It should be noted that most other automakers who have made similar products have been much more keen on using tools to stop drivers from getting complacent and not being diligent in supervising. Some make you touch the wheel every few seconds. Some have experimented with cameras to watch the driver’s eyes. GM has announced a “super cruise” product for higher end Cadillacs for several years, but every year pulled back on shipping it, not feeling they have sufficient “countermeasures” to stop accidents like the Tesla one.

Google famously did testing with their own employees of a car that was quite a bit superior to the Tesla back in 2012-2013. Even though Google was working on a car that would not need supervision on certain routes, they required their employees (regular employees, not those on the car team) to nonetheless pay attention. They found that in spite of their warnings, about a week into commuting, some of these employees would do things that made the car team uncomfortable. This is what led Google to decide to make a prototype with no steering wheel, setting the bar higher for the team, requiring the car to handle every situation and not depend on an unreliable human.

Putting people at risk

Tesla drivers are ignoring warnings and getting complacent, and putting themselves and others at risk. But cars are full of features that cause this. The Tesla, and many other sports cars, can accelerate like crazy. It can drive 150mph. And every car maker knows that people take their muscle cars and speed with them, sometimes excessively and recklessly. We don’t blame the car makers for making cars capable of this, or for knowing this will happen. Car makers put in radios, knowing folks will get distracted fiddling with them. Car makers know many of their customers will drive their cars drunk, and kill lots of people. Generally, the law and society does not want to blame car makers for not having a breath alcohol test. People drive sleepy and half-blind from cataracts, and we always blame the driver for being reckless.

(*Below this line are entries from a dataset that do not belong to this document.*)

/-!
# `Balaban1983to89.B8LeafKnit` — T. Bałaban, *Spaces of regular gauge field configurations on a lattice and gauge fixing
# conditions*, Commun. Math. Phys. **99** (1985) 75–102 [Balaban1985RegularSpaces] = cell paper B8, DAG node **N05**
# (`Dag.B8_main ℓ := ℓ.b5 → ℓ.b6 → ℓ.b7 → ℓ.b9 → ℓ.b8`, `Dag.lean` :198): the KNIT BY NAME of the faithful leaf
# `DagBinding.B8LeafR` (Lemma 1 p. 79 · Thm 2 p. 83 · Prop 3 p. 87 · Thm 4 p. 88 · Prop 5 p. 94 · Prop 6 p. 99 · Prop 7 p. 100 ·
# Thm 8 p. 101) from the tree's own reductions, the node at an N-binding run, and the KERNEL FORM of the two located hazards on the
# shared gauge-fixing family (Thm 8 as printed, GAPS G-B8-13; Prop 7 printed-R, NODE 00 question N0-6)

statement-level skeleton of published theorems with citation tags; proofs where landed; nothing here is a claim about the Yang–Mills mass gap

CITATION HEADER (lean-in-tree rule).  Cell `pub-ymgap` (YM-PLAN Track A, HUMAN RULING D-0062 «Track A at full width»), seat
`pub-ymgap-dag-n05-a` = the KNIT-BY-NAME seat of node N05 (director-ym LINE №9, chair R429, ROSTER-D0062, dag-lead NODE-TABLE v1 row n05:
«knit `B8LeafR` from REST-lemmas with Thm 2∕Thm 4∕Prop 5 as named hypotheses NOW (discharge-shaped file, hypotheses shrink as -b lands)»).
PDF held: `paper:balaban1985-cmp99-regular-spaces-gauge-fixing` (journal page = PDF page + 74); the printed statements are QUOTED
VERBATIM in the docstrings of the typed leaves this file names (`B8.Lemma1Printed` … `B8.Thm8Printed`, `B8SectGH.Prop7PrintedR`,
`B8SectGH.Thm8PrintedAt`) and are not re-quoted here.  THEOREMS ONLY: no `def`, no new `… : Prop` fact, no carrier, no instance;
imports `…DagDischargedII` (the N-binding `Upstream.ofPrintedAllXPN` and the block-pair Lemma-1 carriers), `…B8Thm8FlatAbelianFamily`,
`…B8Prop7HalfSpace` (the two kernel refutations of record).

## WHAT THE NODE IS (tree, by name)

`Dag.B8_main (DagBinding.leavesP w P)` unfolds to `(w.up P).b5 → (w.up P).b6 → (w.up P).b7 → (w.up P).b9 → (w.up P).b8`; at a run bound by
`w.up P = Upstream.ofPrintedAllXPN X Y Z V W` (NODE 00's binding of record, every stage) the consequent IS, definitionally, the faithful leaf
`B8LeafR X.d8 X.L8 X.C₂ X.B₁' X.B₀' X.B₁ X.B₂ X.c₁ X.inp8 X.B₀β X.loc8 X.fam8R X.lan8 X.cub8 X.toAxial8` (`DagBinding` §(v4); `ofPrintedAllXPN_b8_iff`
below) — NINE conjuncts `l1 t2 p3 t4 p5e p5u p6 p7 t8` over the run's B8 carrier group, of which FIVE (`t2 p3 t4 p7 t8`) read ONE AND THE SAME
gauge-fixing family `fam8R : I8b → B8SectGH.GFData3`.  NODE 00 Stages 1–3 (`Node00.Carriers`, `Carriers2`, `Carriers3`) pin the B4, B5, B6, B7
groups and leave the B8 group FREE (`Node00.CarriersFrame.carriers₁_groupB8`, `b8_main_iff_of_up`); which B8 family is «of record» is NODE 00
question N0-6.  Hence every theorem below is stated with the carrier bundle `X` as an EXPLICIT PARAMETER (chair R429 (3) ∕ R422 typing policy:
«typed over the pinned carriers of record, or with an explicit parameter — never closed over the unpinned Stage-2∕3 frame»).

## WHAT THIS FILE PROVES (0 sorry; axioms {propext, Classical.choice, Quot.sound})

§1 RE-INDEXING.  The abstract leaves are monotone under restriction of the family index: `thm2Printed_precomp`, `thm4Printed_precomp`,
   `prop3Printed_precomp`, `prop7PrintedR_precomp`, `thm8PrintedAt_precomp` (a sub-family of a family satisfying the printed sentence
   satisfies it, same constants).  Pure logic; used in §4.
§2 THE ABSTRACT KNIT `b8LeafR_knit`: the faithful leaf from EIGHT of its nine printed statements — Theorem 2 is DERIVED, by the tree's
   kernel form of the printed reduction «Theorem 4 + Proposition 3 + (1.65) ⇒ Theorem 2» (p. 88; `B8.thm2_of_thm4_prop3`, sub-cell b08),
   from `t4`, `p3` and that theorem's six displayed carrier laws (`h165` (1.65), `hginv` gauge invariance of 𝔄_k, `h137` (1.37) from the
   construction, `h136_162` (1.62) ⊂ (1.36), `hmono162`, `hmono137`) with the constant side conditions `1 ≤ d`, `0 < L`, `0 < B₀(β₀)`,
   `0 ≤ C₂`, `5dLB₀ ≤ B′₁`; `b8LeafR_knit_blockPairNA`: the same with Lemma 1 CONSUMED BY NAME on the non-abelian block-pair carriers
   `B8Lemma1NonAbelian.blockPairNA d Lb 𝔸` (`DagDischargedII.lemma1Printed_blockPairNA`) — seven named printed hypotheses remain
   (`p3 t4 p5e p5u p6 p7 t8`), the list the -b seats shrink.
§3 THE NODE: `b8_main_of_leaf` (the leaf gives N05, in-edges discarded — the shape of N04's knit `Node00.b7_main_of_isWorldOfRecord₂`),
   `b8_main_iff_leaf` (given the four in-edge leaves, N05 IS the leaf), `ofPrintedAllXPN_b8_iff` (the N-binding's `b8` field IS `B8LeafR`
   over `X`'s group, `Iff.rfl`), `b8_main_of_up` ∕ `b8_main_of_up_knit` ∕ `b8_main_of_up_knit_withBlockPairNA` — N05 at any run bound by
   `ofPrintedAllXPN X Y Z V W`, from the leaf ∕ from the §2 knit over `X`'s own B8 data ∕ idem with `X.withBlockPairNA Lb 𝔸`.
§4 THE TWO LOCATED HAZARDS IN NODE FORM (what a B8 family of record must avoid, or what must be re-typed first):
   (t8) `not_thm8PrintedAt_of_flat_subfamily`: a gauge-fixing family that CONTAINS print's admitted flat abelian torus instances at every
   number of RG steps `K` (index map `e : ℕ → I`, `fam (e K) = B8Thm8FlatAbelianFamily.flatGF (withK P K)`, `d ≥ 2`) does NOT satisfy
   Theorem 8 as printed at γ = 1, for ANY constants `B₁, B₂` (by §1 from `B8Thm8FlatAbelianFamily.not_thm8PrintedAt`, GAPS G-B8-13:
   the ∇-member of (1.36) fails `K`-uniformly for sources with `|f|₍₋₂₎ < γ(α₀ + α₁)` only); hence `not_b8LeafR_of_flat_subfamily` (the
   faithful leaf is FALSE over any such family, whatever the other eight conjuncts' data), `not_ofPrintedAllXPN_b8_of_flat_subfamily`, and
   `b8_main_iff_inEdge_fails_of_flat_subfamily`: at a run so bound, **N05 holds iff one of its in-edge leaves b5, b6, b7, b9 FAILS** —
   ex falso only (YM-PLAN §1 vacuity guard, kernel form).  (p7) `not_b8LeafR_halfspace`: over r05's half-space packaging
   `B8Prop7HalfSpace.halfspaceGF 4 3 0 ℂ` the leaf is false through `p7` (`not_prop7PrintedR_halfspace`; N0-6, already on the node row).
   CONSEQUENCE (bookkeeping, not a ruling): a B8 family of record carrying `B8LeafR` AS TYPED must exclude the admitted flat instances
   «Ω_j = T_η, U₀ = 1, U′ = 1» that print's Theorem 8 quantifies over («for arbitrary U₀, U′U₀ satisfying (1.33)–(1.35)») — i.e. conjunct
   `t8` needs the carver's RE-TYPING (surviving ∕ inspected form `B8.Thm8Inspected`, `B8SectDSource.thm8_sectD_inspected`, r05's
   `B8Thm8MultiLevelTorus.thm8_multiLevelTorus_V1_surviving`) before N05 can be discharged at honest carriers; the series' consumer of
   Theorem 8 ([Balaban1985Variational] (125) p. 297) uses only the surviving part (pub-balaban GAPS G-B11-E3a), so nothing downstream moves.

HONEST SCOPE ∕ NOT CLAIMED.  (i) COUNT-NEUTRAL: no conjunct of the leaf is proved here beyond what the imports prove (Lemma 1 on the block-pair
carriers); `p3 t4 p5e p5u p6 p7 t8` are HYPOTHESES of the knit, named by their tree `Prop`s; this is NOT a discharge of N05 and moves no count.
(ii) The in-edges b5, b6, b7, b9 are DISCHARGED UNUSED by the knit (as N04's): print uses [2] = B5∕B6, [3] = B7, [4] = B9 inside the PROOFS of
Prop 3 ∕ (1.65) ∕ (1.92) ∕ Prop 5, i.e. inside the hypotheses named here, over carriers for which the tree has no dictionary to `X`'s B5–B9
groups; threading them is the -b seats' estimate work, not bookkeeping.  (iii) §4 refutes NOTHING printed beyond what `B8Thm8FlatAbelianFamily` ∕
`B8Prop7HalfSpace` already refute (one clause of Theorem 8 for `|f|₍₋₂₎`-sources; Prop 7's constant on half-spaces); it only transports those
kernel facts to the node's leaf and to the node.  (iv) One finite four-torus programme at fixed ε, Bałaban AS PRINTED with locators; nothing
continuum ∕ ℝ⁴ ∕ OS ∕ mass gap ∕ Clay.
-/

namespace Literature.MathematicalPhysics.QuantumFieldTheory.Balaban1983to89.B8LeafKnit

There is some difference between enabling a driver to take risks, and encouraging complacency. Is that enough of a difference to change how we think about this? If we change how we think, how much will we slow down the development of technology that in the long term will prevent many accidents and save many lives?

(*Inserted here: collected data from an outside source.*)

import Summits.AtomisticToContinuum.FouriersLaw.Theorems.ExtensiveSnapshotIrreversibility.Negative.DegenerateInstances
import Literature.MathematicalPhysics.KineticTheory.LangevinChainGibbs
import HarnessLib

/-!
# Crux `ExtensiveSnapshotIrreversibility` (stmt-AtomisticToContinuum-9121), line `clausius-budget-sound-window`:
stub `stub_correctorCocycle`

Registered stub of the lead's checked skeleton `Cruxes/ExtensiveSnapshotIrreversibility/Lines/clausius-budget-sound-window.lean`
(namespace `…Cruxes.ExtensiveSnapshotIrreversibility.ClausiusBudgetSoundWindow`), proved verbatim (name + signature) so that
`ledger propose --supports stmt-AtomisticToContinuum-9121` accepts it. See the skeleton's module docstring for the line and the
`let`-dictionary (`μT, g, Pg, k, w, Pw`).

Content: the `L²(μ_T)` bookkeeping step S2b of the line. For the Gibbs state
`μ_T = (pinnedChain ω₂ lam β γ).gibbsMeasure N T`, the momentum flip `Θ(q,p) = (q,-p)` and ARBITRARY
real functions `w, kτ, Pwτ ∈ L²(μ_T)` with `w = kτ + Pwτ` pointwise,
`√∫(w − w∘Θ)² dμ_T ≤ 2 √∫kτ² dμ_T + √∫(Pwτ − Pwτ∘Θ)² dμ_T`.
Ingredients: Minkowski's inequality in `L²(μ)` in integral form (`sqrt_integral_add_sq_le`, from
Mathlib's `eLpNorm_add_le` and `MemLp.eLpNorm_eq_integral_rpow_norm`) and the flip-invariance of the
Gibbs measure of any oscillator chain (`gibbsMeasure_map_flip`, landed in
`Theorems/ExtensiveSnapshotIrreversibility/Negative/DegenerateInstances.lean`), which makes
`Θ = momentumReversal N` measure preserving for `μ_T`, so `∫ (kτ∘Θ)² dμ_T = ∫ kτ² dμ_T`. No kernel, no
positivity of the parameters and no named fact is used.
-/

noncomputable section

namespace Summit.AtomisticToContinuum.FouriersLaw.Theorems.ExtensiveSnapshotIrreversibility.ClausiusBudget

open MeasureTheory Filter Topology
open scoped ENNReal NNReal
open Literature.MathematicalPhysics.KineticTheory.HeatConduction

section Minkowski

variable {X : Type*} [MeasurableSpace X] {μ : Measure X}

/-- `‖f‖_{L²(μ)} = ofReal √(∫ f² dμ)` for a real `f ∈ L²(μ)` (Mathlib's
`MemLp.eLpNorm_eq_integral_rpow_norm` at `p = 2`). [folklore] -/
theorem eLpNorm_two_eq_ofReal_sqrt_integral_sq {f : X → ℝ} (hf : MemLp f 2 μ) :
    eLpNorm f 2 μ = ENNReal.ofReal (Real.sqrt (∫ x, f x ^ 2 ∂μ)) := by
  rw [hf.eLpNorm_eq_integral_rpow_norm two_ne_zero ENNReal.ofNat_ne_top, Real.sqrt_eq_rpow]
  simp only [ENNReal.toReal_ofNat, Real.rpow_two, Real.norm_eq_abs, sq_abs, one_div]

/-- **Minkowski's inequality in `L²(μ)`, integral form.** For real `f, g ∈ L²(μ)` on any measure
space, `√∫(f+g)² dμ ≤ √∫f² dμ + √∫g² dμ` (the triangle inequality `eLpNorm_add_le` for the
`L²` seminorm, transported to Bochner integrals of squares). [folklore] -/
theorem sqrt_integral_add_sq_le {f g : X → ℝ} (hf : MemLp f 2 μ) (hg : MemLp g 2 μ) :
    Real.sqrt (∫ x, (f x + g x) ^ 2 ∂μ) ≤
      Real.sqrt (∫ x, f x ^ 2 ∂μ) + Real.sqrt (∫ x, g x ^ 2 ∂μ) := by
  have h : eLpNorm (f + g) 2 μ ≤ eLpNorm f 2 μ + eLpNorm g 2 μ :=
    eLpNorm_add_le hf.1 hg.1 one_le_two
  rw [eLpNorm_two_eq_ofReal_sqrt_integral_sq (hf.add hg),
    eLpNorm_two_eq_ofReal_sqrt_integral_sq hf, eLpNorm_two_eq_ofReal_sqrt_integral_sq hg,
    ← ENNReal.ofReal_add (Real.sqrt_nonneg _) (Real.sqrt_nonneg _),
    ENNReal.ofReal_le_ofReal_iff (add_nonneg (Real.sqrt_nonneg _) (Real.sqrt_nonneg _))] at h
  simpa only [Pi.add_apply] using h

end Minkowski

/-- **Flip-defect cocycle bound for the McLennan corrector (crux `ExtensiveSnapshotIrreversibility`,
line `clausius-budget-sound-window`, step S2b).** For the pinned chain `pinnedChain ω₂ lam β γ`, its
Gibbs state `μ_T = gibbsMeasure N T`, the momentum flip `Θ z = (z.1, -z.2)` and ARBITRARY real
functions `w, kτ, Pwτ ∈ L²(μ_T)` with `w = kτ + Pwτ` pointwise:
`√∫(w − w∘Θ)² dμ_T ≤ 2 √∫kτ² dμ_T + √∫(Pwτ − Pwτ∘Θ)² dμ_T`.
Proof: pointwise `w − w∘Θ = (kτ + (−kτ∘Θ)) + (Pwτ − Pwτ∘Θ)`; Minkowski in `L²(μ_T)` twice
(`sqrt_integral_add_sq_le`); and `∫ (kτ∘Θ)² dμ_T = ∫ kτ² dμ_T` because `Θ = momentumReversal N`
preserves `μ_T` (`gibbsMeasure_map_flip`, `MeasurePreserving.integral_comp'`), which also gives
`kτ∘Θ, Pwτ∘Θ ∈ L²(μ_T)` (`MemLp.comp_measurePreserving`). The positivity hypotheses on
`ω₂, lam, β, γ, T` and the membership `w ∈ L²(μ_T)` are part of the registered signature but are
not needed. [folklore] -/
theorem stub_correctorCocycle :
    ∀ ω₂ lam β γ : ℝ, 0 < ω₂ → 0 < lam → 0 < β → 0 < γ → ∀ T : ℝ, 0 < T → ∀ (N : ℕ),
      ∀ w kτ Pwτ : PhaseSpace N → ℝ,
        MemLp w 2 ((pinnedChain ω₂ lam β γ).gibbsMeasure N T) →
        MemLp kτ 2 ((pinnedChain ω₂ lam β γ).gibbsMeasure N T) →
        MemLp Pwτ 2 ((pinnedChain ω₂ lam β γ).gibbsMeasure N T) →
        (∀ z : PhaseSpace N, w z = kτ z + Pwτ z) →
        Real.sqrt (∫ z, (w z - w (z.1, -z.2)) ^ 2 ∂((pinnedChain ω₂ lam β γ).gibbsMeasure N T)) ≤
          2 * Real.sqrt (∫ z, (kτ z) ^ 2 ∂((pinnedChain ω₂ lam β γ).gibbsMeasure N T)) +
            Real.sqrt (∫ z, (Pwτ z - Pwτ (z.1, -z.2)) ^ 2 ∂((pinnedChain ω₂ lam β γ).gibbsMeasure N T)) := by
  intro ω₂ lam β γ _ _ _ _ T _ N w kτ Pwτ _ hk hPw hsum
  set μ := (pinnedChain ω₂ lam β γ).gibbsMeasure N T with hμ_def
  -- the momentum flip `Θ = momentumReversal N` preserves the Gibbs state
  have hΘ : MeasurePreserving (momentumReversal N) μ μ :=
    ⟨(momentumReversal N).measurable, Negative.gibbsMeasure_map_flip _ N T⟩
  -- `L²` membership of the flipped functions
  have hkΘ : MemLp (fun z : PhaseSpace N => kτ (z.1, -z.2)) 2 μ := hk.comp_measurePreserving hΘ
  have hkΘn : MemLp (fun z : PhaseSpace N => -kτ (z.1, -z.2)) 2 μ := hkΘ.neg
  have hPwΘ : MemLp (fun z : PhaseSpace N => Pwτ (z.1, -z.2)) 2 μ := hPw.comp_measurePreserving hΘ
  have hPwd : MemLp (fun z : PhaseSpace N => Pwτ z - Pwτ (z.1, -z.2)) 2 μ := hPw.sub hPwΘ
  -- pointwise decomposition of the flip defect of `w`
  have hdec : (fun z : PhaseSpace N => (w z - w (z.1, -z.2)) ^ 2) =
      fun z => ((kτ z + -kτ (z.1, -z.2)) + (Pwτ z - Pwτ (z.1, -z.2))) ^ 2 := by
    funext z
    rw [hsum z, hsum (z.1, -z.2)]
    ring
  -- Minkowski, twice
  have h1 : Real.sqrt (∫ z, (w z - w (z.1, -z.2)) ^ 2 ∂μ) ≤
      Real.sqrt (∫ z, (kτ z + -kτ (z.1, -z.2)) ^ 2 ∂μ) +
        Real.sqrt (∫ z, (Pwτ z - Pwτ (z.1, -z.2)) ^ 2 ∂μ) := by
    rw [hdec]
    exact sqrt_integral_add_sq_le (hk.add hkΘn) hPwd
  have h2 : Real.sqrt (∫ z, (kτ z + -kτ (z.1, -z.2)) ^ 2 ∂μ) ≤
      Real.sqrt (∫ z, (kτ z) ^ 2 ∂μ) + Real.sqrt (∫ z, (-kτ (z.1, -z.2)) ^ 2 ∂μ) :=
    sqrt_integral_add_sq_le hk hkΘn
  -- flip-invariance of `μ_T`: `∫ (kτ∘Θ)² dμ_T = ∫ kτ² dμ_T`
  have h3 : ∫ z, (-kτ (z.1, -z.2)) ^ 2 ∂μ = ∫ z, (kτ z) ^ 2 ∂μ := by
    simp only [neg_sq]
    exact hΘ.integral_comp' (f := momentumReversal N) fun z => (kτ z) ^ 2
  rw [h3] at h2
  linarith

end Summit.AtomisticToContinuum.FouriersLaw.Theorems.ExtensiveSnapshotIrreversibility.ClausiusBudget

end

In an earlier post I have suggested Tesla might use more “countermeasures” to assure drivers are being diligent. Other automakers have deployed or experimented with such systems, or even held back on releasing their similar products because they want more countermeasures. At the same time, many of the countermeasures are annoying and people worry they might discourage use of the autopilots. Indeed, my proposal, which states that if you fail to pay attention, your autopilot is disabled for the rest of the day, and eventually permanently, would frighten customers. They love their autopilot and would value it less if they had to worry about losing it. But such people are also the sort of people who are making the mistake of thinking a car that needs intervention once a year is essentially the same as a robocar.

The unwritten rules of the road

I have often mused on the fact that real driving involves breaking the rules of the road all the time, and this accident might be such a situation. While the final details are not in, it seems this intersection might not be a very safe one. It is possible, by the math of some writers, that the truck began its turn unable to see the Tesla, because there is a small crest in the road 1200’ out. In addition, some allege the Tesla might have been speeding as fast as 90mph — which is not hard to believe since the driver had many speeding tickets.

Normally, if you make an unprotected left turn, your duty is to yield right-of-way to oncoming traffic. Normally, the truck driver would be at fault. But perhaps the road was clear when he started turning, and the Tesla only appeared once he was in the turn? Perhaps the super wide median offers an opportunity the truck driver didn’t take, to pause after starting the turn to check again, and the truck driver remains at fault for not double checking with such a big rig.

Ordinarily, if a truck did turn and not yield to oncoming traffic, no accident would happen. That’s because the oncoming vehicle would see the truck, and the road has a lot of space for that vehicle to brake. Sure, the truck is in the wrong, but the driver of an oncoming vehicle facing a truck would have to be insane to proudly assert their right-of-way and plow into the truck. No sane and sober human driver would ever do that. As such, the intersection is actually safe, even without sufficient sightlines for a slow truck and fast car.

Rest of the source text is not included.